My advice would be to go to Flatrock. You will have a better chance at hooking up on steel and if not there is always the walleyes by accident (Which you cannot keep), suckers and since the warmup you might be able to find some pretty fat smallies.


----------



## Clinch (Nov 30, 2008)

Good point husky, but with the water still in the high 30's, the smallies are still going to be real lethargic. I would give it a few weeks before we see them HOG smalls. But I am looking forward to hookin into one of those. I'm going on sat morning around 6am. I may be able to hit it up again on sunday.


----------



## jiggineyes (Feb 19, 2005)

the new River Rat said:


> New to the forum, I'm hitting the Clinton tommorrow at Yates and new to steelhead fishing got a few ideas from friends and family but any advice would be greatly appreciated.

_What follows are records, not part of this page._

/-- **Every weak steady state of the pinned chain has a smooth density** (`ω₂, β, γ > 0`,
`lam ≥ 0`, `N ≥ 1`, `T_L, T_R > 0`; no uniqueness needed): the weak Fokker–Planck equation
`∫ L f dμ = 0` on `C_c^∞` and hypoellipticity of `L*` (CEHR 2018 Prop. 3.2/4.1 with Hörmander's
Thm 1.1, all proved in the tree: `CuneoEckmannHairerReyBellet2018_smoothDensity_holds`).
[folklore] -/
theorem hasSmoothDensity_of_isSteadyState (hω : 0 < ω₂) (hl : 0 ≤ lam) (hβ : 0 < β) (hγ : 0 < γ)
    {N : ℕ} (hN : 0 < N) {T_L T_R : ℝ} (hL : 0 < T_L) (hR : 0 < T_R)
    {μ : Measure (PhaseSpace N)} (hμ : (pinnedChain ω₂ lam β γ).IsSteadyState N T_L T_R μ) :
    HasSmoothDensity μ := by
  haveI := hμ.1
  exact CuneoEckmannHairerReyBellet2018_smoothDensity_holds ω₂ lam β γ hω hl hβ hγ N T_L T_R hN hL
    hR μ inferInstance hμ.2.1

/-- **Under uniqueness the weak steady state is `P_t`-invariant** for the transition semigroup
`pinnedChainSemigroup` of the Langevin SDE: the semigroup's invariant probability measure `μ⋆`
(CEHR Thm 2.13 (2), `pinnedChainSemigroup_ergodic`) is itself a weak steady state
(`pinnedChain_isSteadyState_of_isInvariant`), hence equals `μ`. [folklore] -/
theorem isInvariant_of_isSteadyState_of_unique (hω : 0 < ω₂) (hl : 0 ≤ lam) (hβ : 0 < β)
    (hγ : 0 < γ) {N : ℕ} (hN : 0 < N) {T_L T_R : ℝ} (hL : 0 < T_L) (hR : 0 < T_R)
    (huniq : ∀ μ ν : Measure (PhaseSpace N),
      (pinnedChain ω₂ lam β γ).IsSteadyState N T_L T_R μ →
        (pinnedChain ω₂ lam β γ).IsSteadyState N T_L T_R ν → μ = ν)
    {μ : Measure (PhaseSpace N)} (hμ : (pinnedChain ω₂ lam β γ).IsSteadyState N T_L T_R μ) :
    (pinnedChainSemigroup hω hl hβ.le hγ.le hN hL.le hR.le).IsInvariant μ := by
  obtain ⟨-, μs, hμs, hinv, hrest⟩ := pinnedChainSemigroup_ergodic hω hl hβ hγ hN hL hR
  have hmax : 0 < 1 / max T_L T_R := by positivity
  have hss : (pinnedChain ω₂ lam β γ).IsSteadyState N T_L T_R μs :=
    pinnedChain_isSteadyState_of_isInvariant hω.le hl hβ.le γ N _ hinv (half_pos hmax)
      (hrest _ (half_pos hmax) (half_lt_self hmax)).1
  rw [huniq μ μs hμ hss]
  exact hinv

/-- **Under uniqueness the weak steady state integrates `e^{ϑH}`** for every
`0 < ϑ < 1/max(T_L, T_R)` (CEHR Thm 2.13 (2) for the semigroup's invariant measure, transferred
by uniqueness). [folklore] -/
theorem integrable_exp_of_isSteadyState_of_unique (hω : 0 < ω₂) (hl : 0 ≤ lam) (hβ : 0 < β)
    (hγ : 0 < γ) {N : ℕ} (hN : 0 < N) {T_L T_R : ℝ} (hL : 0 < T_L) (hR : 0 < T_R)
    (huniq : ∀ μ ν : Measure (PhaseSpace N),
      (pinnedChain ω₂ lam β γ).IsSteadyState N T_L T_R μ →
        (pinnedChain ω₂ lam β γ).IsSteadyState N T_L T_R ν → μ = ν)
    {μ : Measure (PhaseSpace N)} (hμ : (pinnedChain ω₂ lam β γ).IsSteadyState N T_L T_R μ)
    {ϑ : ℝ} (hϑ : 0 < ϑ) (hϑ' : ϑ < 1 / max T_L T_R) :
    Integrable (fun z => Real.exp (ϑ * (pinnedChain ω₂ lam β γ).hamiltonian N z)) μ := by
  obtain ⟨-, μs, hμs, hinv, hrest⟩ := pinnedChainSemigroup_ergodic hω hl hβ hγ hN hL hR
  have hmax : 0 < 1 / max T_L T_R := by positivity
  have hss : (pinnedChain ω₂ lam β γ).IsSteadyState N T_L T_R μs :=
    pinnedChain_isSteadyState_of_isInvariant hω.le hl hβ.le γ N _ hinv (half_pos hmax)
      (hrest _ (half_pos hmax) (half_lt_self hmax)).1
  rw [huniq μ μs hμ hss]
  exact (hrest ϑ hϑ hϑ').1

/-- **Under uniqueness the weak steady state is the limit in the exponential convergence (2.5)**:
for every `0 < ϑ < 1/max(T_L,T_R)` there are `C, c > 0` with
`|P_t f(z) - ∫ f dμ| ≤ C e^{ϑH(z)} e^{-ct}` for all `z`, `t ≥ 0` and continuous `|f| ≤ e^{ϑH}`
(CEHR Thm 2.13 (3), proved in the tree for `pinnedChainSemigroup`, transferred by uniqueness).
[folklore] -/
theorem exp_convergence_of_isSteadyState_of_unique (hω : 0 < ω₂) (hl : 0 ≤ lam) (hβ : 0 < β)
    (hγ : 0 < γ) {N : ℕ} (hN : 0 < N) {T_L T_R : ℝ} (hL : 0 < T_L) (hR : 0 < T_R)
    (huniq : ∀ μ ν : Measure (PhaseSpace N),
      (pinnedChain ω₂ lam β γ).IsSteadyState N T_L T_R μ →
        (pinnedChain ω₂ lam β γ).IsSteadyState N T_L T_R ν → μ = ν)
    {μ : Measure (PhaseSpace N)} (hμ : (pinnedChain ω₂ lam β γ).IsSteadyState N T_L T_R μ)
    {ϑ : ℝ} (hϑ : 0 < ϑ) (hϑ' : ϑ < 1 / max T_L T_R) :
    ∃ C c : ℝ, 0 < C ∧ 0 < c ∧
      ∀ (z : PhaseSpace N) (t : NNReal) (f : PhaseSpace N → ℝ), Continuous f →
        (∀ y, |f y| ≤ Real.exp (ϑ * (pinnedChain ω₂ lam β γ).hamiltonian N y)) →
        |(pinnedChainSemigroup hω hl hβ.le hγ.le hN hL.le hR.le).act t f z - ∫ y, f y ∂μ| ≤
          C * Real.exp (ϑ * (pinnedChain ω₂ lam β γ).hamiltonian N z) * Real.exp (-c * t) := by
  obtain ⟨-, μs, hμs, hinv, hrest⟩ := pinnedChainSemigroup_ergodic hω hl hβ hγ hN hL hR
  have hmax : 0 < 1 / max T_L T_R := by positivity
  have hss : (pinnedChain ω₂ lam β γ).IsSteadyState N T_L T_R μs :=
    pinnedChain_isSteadyState_of_isInvariant hω.le hl hβ.le γ N _ hinv (half_pos hmax)
      (hrest _ (half_pos hmax) (half_lt_self hmax)).1
  rw [huniq μ μs hμ hss]
  exact (hrest ϑ hϑ hϑ').2

/-- **Integrability of exponentially dominated observables in the steady state** (under
uniqueness): a continuous... in fact any a.e.-strongly measurable `g` with `|g| ≤ K e^{ϑH}`,
`0 < ϑ < 1/max(T_L,T_R)`, is `μ`-integrable — in particular every polynomial observable (bond
currents, `p_b²`, `p_b ∂_{p_b}F` for exponentially dominated `F`, …). [folklore] -/
theorem integrable_of_abs_le_exp_of_unique (hω : 0 < ω₂) (hl : 0 ≤ lam) (hβ : 0 < β)
    (hγ : 0 < γ) {N : ℕ} (hN : 0 < N) {T_L T_R : ℝ} (hL : 0 < T_L) (hR : 0 < T_R)
    (huniq : ∀ μ ν : Measure (PhaseSpace N),
      (pinnedChain ω₂ lam β γ).IsSteadyState N T_L T_R μ →
        (pinnedChain ω₂ lam β γ).IsSteadyState N T_L T_R ν → μ = ν)
    {μ : Measure (PhaseSpace N)} (hμ : (pinnedChain ω₂ lam β γ).IsSteadyState N T_L T_R μ)
    {ϑ : ℝ} (hϑ : 0 < ϑ) (hϑ' : ϑ < 1 / max T_L T_R) {g : PhaseSpace N → ℝ}
    (hg : AEStronglyMeasurable g μ) {K : ℝ}
    (hgK : ∀ z, |g z| ≤ K * Real.exp (ϑ * (pinnedChain ω₂ lam β γ).hamiltonian N z)) :
    Integrable g μ := by
  refine ((integrable_exp_of_isSteadyState_of_unique hω hl hβ hγ hN hL hR huniq hμ hϑ
    hϑ').const_mul K).mono' hg (Filter.Eventually.of_forall fun z => ?_)
  rw [Real.norm_eq_abs]
  exact hgK z

end Identification

end Summit.AtomisticToContinuum.FouriersLaw.Theorems.FiniteResponse

end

Welcome to the site! Yates can hold fish below the dam but it will be VERY crowded. If you arent there by sunup you wont get a spot. There is a small run that happens on the clinton and not fast and furious by any means. As long as your there for fishing and not catching youll have a good time. You do have a chance to catch a steel and a very good chance at catching some suckers. Ive been fishing the clinton for over 10 yrs. I fish it probably 10 times a spring and usually catch 3 or 4 a year. 
Use a slip bobber some split shot and a small jig with waxies. Or use spawn sacs on the same set up. You can also cast spinners and small crankbaits which will target active fish. You can get suckers on spawn too. 
Ill be down there Sunday. good luck!


----------



## Burksee (Jan 15, 2003)

the new River Rat said:


> New to the forum, I'm hitting the Clinton tommorrow at Yates and new to steelhead fishing got a few ideas from friends and family but any advice would be greatly appreciated.


Best advise I can give you is to watch, listen and learn. You can pick up tons by doing a little "people watching".


----------



## Huron River Dan (Apr 16, 2001)

To the site. 

Dan


----------



## Scott117102 (Jan 27, 2005)

Welcome to M-S :Welcome:


----------